I am trying to train a neural net (backprop + gradient descent) in python with features I am constructing on top of the google books 2-grams (English), it will end up being around a billion rows of data with 20 features each row. This will easily exceed my memory and hence using in-memory arrays such as numpy would not be an option as it requires loading the complete training set.
I looked into memory mapping in numpy which could solve the problem for input layer (which are readonly), but I will also need to store and manipulate my internal layers in the net which requires extensive data read/write and considering the size of data, performance is extremely crucial in this process as could save days of processing for me.
Is there a way to train the model without having to load the complete training set in memory for each iteration of cost (loss) minimization?
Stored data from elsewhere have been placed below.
import Mathlib
import HarnessLib

/-!
# Venture HSemireg — the four-level vanishing lemma (every word of length four in a pencil element and conormal vectors is zero)

HONEST FRAMING. Lean leaf for the computation cell `pub-hsemireg` (target seat t-5 gen 20; file of record
`run/shared/lean/pub/pub-hsemireg/target-g6/EXP-PENCILS-t5g20.md`). Setting of the fibre test for reduced-point
complexes (TH3-SIGMA-ORBIT-PROOF §1): a graded space `M = M₀ ⊕ M₁ ⊕ ⋯ ⊕ M_m`, an odd operator `x = u(s)` of degree
`+1` (a pencil element) and *conormal vectors* `y, z, w` — odd operators of degree `-1` with `x y + y x = 0` (the
potential values `V(s)` of (E1)-classes are such). All of these live in the ring `R = End(M)`.

THE LEMMA (t-5 g20, EXP-PENCILS §0 / NOTES «4-level vanishing lemma»): **at four levels (`m = 3`) every word of
length four in `x` and conormal letters vanishes** — `x x y z = 0`, `x y z x = 0`, `y z x x = 0`, `x x x y = 0`,
`x y z w = 0`, … . Proof: anticommuting the `x`'s through, each such word `W` equals `±` the same letters with all
`x`'s moved to the other end; the two forms annihilate complementary groups of levels (two degree-`-1` letters applied
first kill `M₀ ⊕ M₁`, two degree-`+1` letters applied first kill `M₂ ⊕ M₃`), so `W = W·(e+f) = 0`. This is the
elementary core of the statement «the preprojective algebra `Π(A₄)` has Loewy length four», which is the finite-type
input that makes the four-level laws of the cell ((NV), (QT)₄, (TAN-s)₄, …) special; at five levels the supports
overlap and the words survive (EXP-PENCILS §0, probe_loewy.py: `x²y z|_{M₂} = y z x²|_{M₂} ≠ 0` on the cones).

ENCODING. `R` is any ring (think `End(M)`); the level bookkeeping is abstracted into two complementary elements
`e + f = 1` (think `e = π₀ + π₁`, `f = π₂ + π₃`, or the analogous splits) together with the two support facts that
hold at four levels: `y z e = 0` (two down-steps kill the two bottom levels) and `x x f = 0` (two up-steps kill the two
top levels); for the `x³y` words `e = π₀`, `f = π₁+π₂+π₃` with `y e = 0`, `x x x f = 0`; for the `x y z w` words
`e = π₀+π₁+π₂`, `f = π₃` with `y z w e = 0`, `x f = 0`. No idempotency or centrality of `e, f` is needed.
Nothing here constructs an object or bears on HC, HC_CM or HC_AV.
-/

namespace Summit.Ventures.HSemireg

section TwoUpTwoDown

variable {R : Type*} [Ring R] (x y z e f : R)

/-- **Four-level vanishing, master case `x x y z = 0`.** `x` anticommutes with the conormal letters `y`, `z`;
`e + f = 1` with `y z e = 0` (two down-steps kill the bottom two levels) and `x x f = 0` (two up-steps kill the top
two levels). Then `x x y z = 0`. [folklore] -/
theorem fourLevel_xxyz_eq_zero (hxy : x * y = -(y * x)) (hxz : x * z = -(z * x))
    (hef : e + f = 1) (hyz : y * z * e = 0) (hxx : x * x * f = 0) : x * x * y * z = 0 := by
  -- move both x's to the right: x x y z = y z x x
  have hswap : x * x * y * z = y * z * (x * x) := by
    calc x * x * y * z = x * (x * y) * z := by noncomm_ring
      _ = x * (-(y * x)) * z := by rw [hxy]
      _ = -((x * y) * (x * z)) := by noncomm_ring
      _ = -((-(y * x)) * (-(z * x))) := by rw [hxy, hxz]
      _ = -(y * (x * z) * x) := by noncomm_ring
      _ = -(y * (-(z * x)) * x) := by rw [hxz]
      _ = y * z * (x * x) := by noncomm_ring
  calc x * x * y * z = x * x * y * z * (e + f) := by rw [hef, mul_one]
    _ = x * x * (y * z * e) + (x * x * y * z) * f := by noncomm_ring
    _ = x * x * (y * z * e) + y * z * (x * x * f) := by rw [hswap]; noncomm_ring
    _ = 0 := by rw [hyz, hxx]; simp

/-- The ordering `x y x z` (same hypotheses): `x y x z = -(x x y z) = 0`. [folklore] -/
theorem fourLevel_xyxz_eq_zero (hxy : x * y = -(y * x)) (hxz : x * z = -(z * x))
    (hef : e + f = 1) (hyz : y * z * e = 0) (hxx : x * x * f = 0) : x * y * x * z = 0 := by
  have h := fourLevel_xxyz_eq_zero x y z e f hxy hxz hef hyz hxx
  have hyx : y * x = -(x * y) := by rw [hxy, neg_neg]
  calc x * y * x * z = x * (y * x) * z := by noncomm_ring
    _ = x * (-(x * y)) * z := by rw [hyx]
    _ = -(x * x * y * z) := by noncomm_ring
    _ = 0 := by rw [h]; simp

/-- The ordering `x y z x` (same hypotheses): `x y z x = x x y z = 0`. [folklore] -/
theorem fourLevel_xyzx_eq_zero (hxy : x * y = -(y * x)) (hxz : x * z = -(z * x))
    (hef : e + f = 1) (hyz : y * z * e = 0) (hxx : x * x * f = 0) : x * y * z * x = 0 := by
  have h := fourLevel_xyxz_eq_zero x y z e f hxy hxz hef hyz hxx
  have hzx : z * x = -(x * z) := by rw [hxz, neg_neg]
  calc x * y * z * x = x * y * (z * x) := by noncomm_ring
    _ = x * y * (-(x * z)) := by rw [hzx]
    _ = -(x * y * x * z) := by noncomm_ring
    _ = 0 := by rw [h]; simp

/-- The ordering `y x x z` (same hypotheses). [folklore] -/
theorem fourLevel_yxxz_eq_zero (hxy : x * y = -(y * x)) (hxz : x * z = -(z * x))
    (hef : e + f = 1) (hyz : y * z * e = 0) (hxx : x * x * f = 0) : y * x * x * z = 0 := by
  have h := fourLevel_xyxz_eq_zero x y z e f hxy hxz hef hyz hxx
  have hyx : y * x = -(x * y) := by rw [hxy, neg_neg]
  calc y * x * x * z = (y * x) * x * z := by noncomm_ring
    _ = (-(x * y)) * x * z := by rw [hyx]
    _ = -(x * y * x * z) := by noncomm_ring
    _ = 0 := by rw [h]; simp

/-- The ordering `y x z x` (same hypotheses). [folklore] -/
theorem fourLevel_yxzx_eq_zero (hxy : x * y = -(y * x)) (hxz : x * z = -(z * x))
    (hef : e + f = 1) (hyz : y * z * e = 0) (hxx : x * x * f = 0) : y * x * z * x = 0 := by
  have h := fourLevel_yxxz_eq_zero x y z e f hxy hxz hef hyz hxx
  have hzx : z * x = -(x * z) := by rw [hxz, neg_neg]
  calc y * x * z * x = y * x * (z * x) := by noncomm_ring
    _ = y * x * (-(x * z)) := by rw [hzx]
    _ = -(y * x * x * z) := by noncomm_ring
    _ = 0 := by rw [h]; simp

/-- The ordering `y z x x` (same hypotheses). [folklore] -/
theorem fourLevel_yzxx_eq_zero (hxy : x * y = -(y * x)) (hxz : x * z = -(z * x))
    (hef : e + f = 1) (hyz : y * z * e = 0) (hxx : x * x * f = 0) : y * z * x * x = 0 := by
  have h := fourLevel_yxzx_eq_zero x y z e f hxy hxz hef hyz hxx
  have hzx : z * x = -(x * z) := by rw [hxz, neg_neg]
  calc y * z * x * x = y * (z * x) * x := by noncomm_ring
    _ = y * (-(x * z)) * x := by rw [hzx]
    _ = -(y * x * z * x) := by noncomm_ring
    _ = 0 := by rw [h]; simp

end TwoUpTwoDown

section ThreeUpOneDown

variable {R : Type*} [Ring R] (x y e f : R)

/-- **Four-level vanishing, case `x x x y = 0`.** `x y = -y x`; `e + f = 1` with `y e = 0` (one down-step kills the
bottom level) and `x x x f = 0` (three up-steps kill all but the bottom level). [folklore] -/
theorem fourLevel_xxxy_eq_zero (hxy : x * y = -(y * x)) (hef : e + f = 1) (hy : y * e = 0)
    (hx3 : x * x * x * f = 0) : x * x * x * y = 0 := by
  have hswap : x * x * x * y = -(y * (x * x * x)) := by
    calc x * x * x * y = x * x * (x * y) := by noncomm_ring
      _ = x * x * (-(y * x)) := by rw [hxy]
      _ = -(x * (x * y) * x) := by noncomm_ring
      _ = -(x * (-(y * x)) * x) := by rw [hxy]
      _ = (x * y) * x * x := by noncomm_ring
      _ = (-(y * x)) * x * x := by rw [hxy]
      _ = -(y * (x * x * x)) := by noncomm_ring
  calc x * x * x * y = x * x * x * y * (e + f) := by rw [hef, mul_one]
    _ = x * x * x * (y * e) + (x * x * x * y) * f := by noncomm_ring
    _ = x * x * x * (y * e) - y * (x * x * x * f) := by rw [hswap]; noncomm_ring
    _ = 0 := by rw [hy, hx3]; simp

/-- The ordering `x x y x` (same hypotheses). [folklore] -/
theorem fourLevel_xxyx_eq_zero (hxy : x * y = -(y * x)) (hef : e + f = 1) (hy : y * e = 0)
    (hx3 : x * x * x * f = 0) : x * x * y * x = 0 := by
  have h := fourLevel_xxxy_eq_zero x y e f hxy hef hy hx3
  have hyx : y * x = -(x * y) := by rw [hxy, neg_neg]
  calc x * x * y * x = x * x * (y * x) := by noncomm_ring
    _ = x * x * (-(x * y)) := by rw [hyx]
    _ = -(x * x * x * y) := by noncomm_ring
    _ = 0 := by rw [h]; simp

/-- The ordering `x y x x` (same hypotheses). [folklore] -/
theorem fourLevel_xyxx_eq_zero (hxy : x * y = -(y * x)) (hef : e + f = 1) (hy : y * e = 0)
    (hx3 : x * x * x * f = 0) : x * y * x * x = 0 := by
  have h := fourLevel_xxyx_eq_zero x y e f hxy hef hy hx3
  have hyx : y * x = -(x * y) := by rw [hxy, neg_neg]
  calc x * y * x * x = x * (y * x) * x := by noncomm_ring
    _ = x * (-(x * y)) * x := by rw [hyx]
    _ = -(x * x * y * x) := by noncomm_ring
    _ = 0 := by rw [h]; simp

/-- The ordering `y x x x` (same hypotheses). [folklore] -/
theorem fourLevel_yxxx_eq_zero (hxy : x * y = -(y * x)) (hef : e + f = 1) (hy : y * e = 0)
    (hx3 : x * x * x * f = 0) : y * x * x * x = 0 := by
  have h := fourLevel_xyxx_eq_zero x y e f hxy hef hy hx3
  have hyx : y * x = -(x * y) := by rw [hxy, neg_neg]
  calc y * x * x * x = (y * x) * x * x := by noncomm_ring
    _ = (-(x * y)) * x * x := by rw [hyx]
    _ = -(x * y * x * x) := by noncomm_ring
    _ = 0 := by rw [h]; simp

end ThreeUpOneDown

section OneUpThreeDown

variable {R : Type*} [Ring R] (x y z w e f : R)

/-- **Four-level vanishing, case `x y z w = 0`** for three conormal letters. `e + f = 1` with `y z w e = 0` (three
down-steps kill the bottom three levels) and `x f = 0` (`x` kills the top level). [folklore] -/
theorem fourLevel_xyzw_eq_zero (hxy : x * y = -(y * x)) (hxz : x * z = -(z * x)) (hxw : x * w = -(w * x))
    (hef : e + f = 1) (h3 : y * z * w * e = 0) (hx : x * f = 0) : x * y * z * w = 0 := by
  have hswap : x * y * z * w = -(y * z * w * x) := by
    calc x * y * z * w = (x * y) * z * w := by noncomm_ring
      _ = (-(y * x)) * z * w := by rw [hxy]
      _ = -(y * (x * z) * w) := by noncomm_ring
      _ = -(y * (-(z * x)) * w) := by rw [hxz]
      _ = y * z * (x * w) := by noncomm_ring
      _ = y * z * (-(w * x)) := by rw [hxw]
      _ = -(y * z * w * x) := by noncomm_ring
  calc x * y * z * w = x * y * z * w * (e + f) := by rw [hef, mul_one]
    _ = x * (y * z * w * e) + (x * y * z * w) * f := by noncomm_ring
    _ = x * (y * z * w * e) - y * z * w * (x * f) := by rw [hswap]; noncomm_ring
    _ = 0 := by rw [h3, hx]; simp

/-- The ordering `y z w x` (same hypotheses). [folklore] -/
theorem fourLevel_yzwx_eq_zero (hxy : x * y = -(y * x)) (hxz : x * z = -(z * x)) (hxw : x * w = -(w * x))
    (hef : e + f = 1) (h3 : y * z * w * e = 0) (hx : x * f = 0) : y * z * w * x = 0 := by
  have h := fourLevel_xyzw_eq_zero x y z w e f hxy hxz hxw hef h3 hx
  have hswap : y * z * w * x = -(x * y * z * w) := by
    calc y * z * w * x = y * z * (w * x) := by noncomm_ring
      _ = y * z * (-(x * w)) := by rw [hxw]; noncomm_ring
      _ = -(y * (z * x) * w) := by noncomm_ring
      _ = -(y * (-(x * z)) * w) := by rw [hxz]; noncomm_ring
      _ = (y * x) * z * w := by noncomm_ring
      _ = (-(x * y)) * z * w := by rw [hxy]; noncomm_ring
      _ = -(x * y * z * w) := by noncomm_ring
  rw [hswap, h]; simp

end OneUpThreeDown

end Summit.Ventures.HSemireg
What you are probably looking for is minibatching. In general many methods of training neural nets are gradient based, and as your loss function is a function of trianing set - so is the gradient. As you said - it may exceed your memory. Luckily, for additive loss functions (and most you will ever use - are additive) one can prove that you can substitute full gradient descent with stochastic (or minibatch) gradient descent and still converge to a local minima. Nowadays it is very often practise to use batches of 32, 64 or 128 rows, thus rather easy to fit in your memory. Such networks can actually converge faster to solution than the ones trained with full gradient, as you make N / 128 moves per dataset instead of just one. Even if each of them is rather rough - as a combination they work pretty well.